Despite widespread use in the treatment of gout flares, the various classes of antiinflammatory agents had, until about 2002 to 2005, only
infrequently been compared with placebo [12,13] or with one another in randomized trials [4,7,14]. The results of efforts to obtain more evidence
of the relative efficacy of these agents are reflected in the guidelines of the major professional groups [6-8], which state that a glucocorticoid
(given orally, by intraarticular injection, or parenterally), an oral NSAID, and oral colchicine in a low-dose regimen each has substantial efficacy in
reducing or preventing full expression of the symptoms and signs of a gout flare [15-26].

Our approach to the patient with a gout flare is based upon the available data and our clinical experience; this approach is generally consistent
with that recommended by the European League Against Rheumatism (EULAR), the American College of Rheumatology (ACR), the American
College of Physicians (ACP), and the British Society for Rheumatology (BSR) [4-8,27].

Glucocorticoid therapy

Administration and choice of glucocorticoid — Glucocorticoids are highly effective as rapidly acting antiinflammatory agents. The chosen
route of administration depends upon several factors, including the number of involved joints, patient preference, the timely availability of the
patient and the clinician, the experience of the clinician with joint injection techniques, the need in some patients for parenteral rather than orally
administered glucocorticoid therapy, and patient preference. For these reasons, as well as the generally favorable benefit/risk profile of oral
glucocorticoid use [22-24,26], glucocorticoids are administered orally much more commonly in practice than by parenteral routes. (See 'Oral
glucocorticoids' below and 'Intraarticular glucocorticoids' below and 'Parenteral glucocorticoids' below.)

Glucocorticoids should be used with caution and close monitoring in patients with heart failure, poorly controlled hypertension, or glucose
intolerance, but they may be used in patients with moderate to severe renal insufficiency.

Several randomized trials comparing oral glucocorticoid (or, in one case, intramuscular glucocorticoid) with NSAID therapy for gout flare indicate
that glucocorticoids are at least as efficacious as NSAID therapy and may have fewer serious adverse outcomes [22-24,26]. Glucocorticoid
treatment also offers routes of administration appropriate for some patients who are either not candidates for oral antiinflammatory drug
therapy or who might benefit from intraarticular glucocorticoid therapy. For these reasons, as well as the ready availability and modest cost,
glucocorticoid therapy is increasingly favored by most [6-8], but not all [27], expert guideline panels for first-line gout flare treatment.

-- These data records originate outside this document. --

import Summits.AtomisticToContinuum.BoseEinsteinCondensation.Theorems.BECGroundStateSOSPeriodicIRBoundTwoSectorDefs
import Summits.AtomisticToContinuum.BoseEinsteinCondensation.Theorems.PeriodicIRBound.Negative.TwoModeStates
import HarnessLib

/-!
# Route `BECGroundStateSOS`, crux `PeriodicIRBound` (stmt-AtomisticToContinuum-3972), line `two-sector-gd-transfer` —
# the free-gas constant of the pooled stub S1 (`GaussianDomination`, stmt-12620) is PINNED: `GDFor 0 K ρ₀ C → 1/(4π²) ≤ C`

Supports (does not close) stmt-AtomisticToContinuum-3972. Companion of `…TwoSectorFreeGas.lean` (`gdFor_zero`: the free gas satisfies
the body of stmt-12620 with every `C ≥ 1/(4π²)`). Here the converse: for `K, ρ₀, C > 0`, `GDFor 0 K ρ₀ C` forces `C ≥ 1/(4π²)` — the
two-sector susceptibility of the FREE gas at the first shell `n = e₀` is exactly `1/ε_{e₀} = L²/(4π²)`, and it is saturated by the coherent
product family `Ψ = φ₀^{⊗N}`, `Φ_s = (√(1−s)·φ₀ + √s·φ_{e₀})^{⊗(N+1)}` (`GaussianDominationCan.Negative.symState`) as `s → 0`, `p → 1`,
`t → 0⁻`. So at `v = 0` the typed Gaussian domination is sharp with `C = 1/(4π²)` (sup-norm normalisation): unlike the crux, whose constant
is unconstrained without interaction (`Negative.irBoundWith_zero`: every `C > 0`), stmt-12620 carries interaction-free content, and the
strengthening "`GDFor v K ρ₀ C` for EVERY `C > 0`" is refuted already by the free gas (`not_gdFor_zero_small`).

* §1 `integral_conj_oneBody_mul_oneBody` (`∫_cell conj(a₀ + b₀e_n)(a + b e_n) = L³(a₀a + b₀b)`), `transfer_symState` (the one-particle
  transfer integral of stmt-12620 between two coherent product states: `I(φ^{⊗N}, χ^{⊗(N+1)}) = b√(L³)·(L³(a₀a + b₀b))^N`).
* §2 `gdFor_zero_sharp`, `not_gdFor_zero_small`.

References: F. J. Dyson, E. H. Lieb, B. Simon, J. Stat. Phys. 18 (1978) 335, §1; T. Kennedy, E. H. Lieb, B. S. Shastry, J. Stat. Phys. 53
(1988) 1019, (12)–(14) (the susceptibility read off Gaussian domination; free bosons saturate it).
-/

noncomputable section

open scoped BigOperators ENNReal ComplexConjugate
open Filter MeasureTheory

namespace Summit.AtomisticToContinuum.BoseEinsteinCondensation.Cruxes.PeriodicIRBound.TwoSectorGdTransfer

open Literature.MathematicalPhysics.QuantumManyBody.BoseGas
open Summit.AtomisticToContinuum.BoseEinsteinCondensation.Theorems.GaussianDominationCan.Negative
  (symState symFun oneBody periodicEnergy_symState nsq nsq_nonneg e0 e0_ne_zero norm_e0 nsq_e0
    continuous_oneBody integral_cell_const conj_cellWave_mul_self integral_cell_conj_cellWave integral_cellN_prod)
open Summit.AtomisticToContinuum.BoseEinsteinCondensation.Theorems.GaussianDominationCan.Negative
  renaming prodFun → gdProd
open Summit.AtomisticToContinuum.BoseEinsteinCondensation.Theorems.PeriodicIRBound.Negative
  (symFun_vecCons integral_conj_planeWaveMode_mul_oneBody)

namespace FreeGas

variable {L : ℝ} {n : Fin 3 → ℤ}

/-! ## §1 The transfer integral between two coherent product states -/

/-- `∫_cell conj(a₀ + b₀ e_n)·(a + b e_n) = L³ (a₀ a + b₀ b)` for `n ≠ 0` (orthogonality of `1, e_n` on the cell). [folklore] -/
theorem integral_conj_oneBody_mul_oneBody (hL : 0 < L) (hn : n ≠ 0) (a₀ b₀ a b : ℝ) :
    ∫ x in cell L, conj (oneBody L n a₀ b₀ x) * oneBody L n a b x = ((L ^ 3 * (a₀ * a + b₀ * b) : ℝ) : ℂ) := by
  have h : ∀ x, conj (oneBody L n a₀ b₀ x) * oneBody L n a b x =
      ((a₀ * a + b₀ * b : ℝ) : ℂ) + (((a₀ * b : ℝ) : ℂ) * cellWave L n x +
        ((b₀ * a : ℝ) : ℂ) * conj (cellWave L n x)) := by
    intro x
    simp only [oneBody, map_add, map_mul, Complex.conj_ofReal]
    have := conj_cellWave_mul_self L n x
    push_cast
    linear_combination ((b₀ : ℂ) * (b : ℂ)) * this
  simp_rw [h]
  have hA : IntegrableOn (fun _ : Space => ((a₀ * a + b₀ * b : ℝ) : ℂ)) (cell L) :=
    integrableOn_cell (f := fun _ => ((a₀ * a + b₀ * b : ℝ) : ℂ)) continuous_const
  have hB : IntegrableOn (fun x : Space => ((a₀ * b : ℝ) : ℂ) * cellWave L n x) (cell L) :=
    integrableOn_cell (f := fun x => ((a₀ * b : ℝ) : ℂ) * cellWave L n x) (by fun_prop)
  have hC : IntegrableOn (fun x : Space => ((b₀ * a : ℝ) : ℂ) * conj (cellWave L n x)) (cell L) :=
    integrableOn_cell (f := fun x => ((b₀ * a : ℝ) : ℂ) * conj (cellWave L n x)) (by fun_prop)
  have hBC : IntegrableOn (fun x : Space => ((a₀ * b : ℝ) : ℂ) * cellWave L n x +
      ((b₀ * a : ℝ) : ℂ) * conj (cellWave L n x)) (cell L) := hB.add hC
  rw [integral_add hA hBC, integral_add hB hC, integral_cell_const hL, integral_const_mul,
    integral_const_mul, integral_cell_cellWave_eq_zero hL hn, integral_cell_conj_cellWave hL hn, mul_zero, mul_zero,
    add_zero, add_zero]
  push_cast
  ring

Oral glucocorticoids — We suggest oral glucocorticoids (eg, prednisone or prednisolone) for most patients with a gout flare, particularly for
those who are not candidates for intraarticular glucocorticoid injection because of polyarticular disease or who do not have ready access to a
clinician with expertise in arthrocentesis and injection. We use prednisone (or an equivalent glucocorticoid) in doses of 30 to 40 mg once daily or
in two divided doses until flare resolution begins, and we then taper the dose of glucocorticoids, usually over 7 to 10 days.

Rebound flares are relatively common once glucocorticoids are withdrawn, especially in patients who have previously suffered a number of prior
flares, whose intercritical periods have progressively shortened, and who are not receiving antiinflammatory flare prophylaxis; in these groups of
patients, slower tapering of the glucocorticoid dose with extension of the duration of the taper to 14 or even 21 days is advisable.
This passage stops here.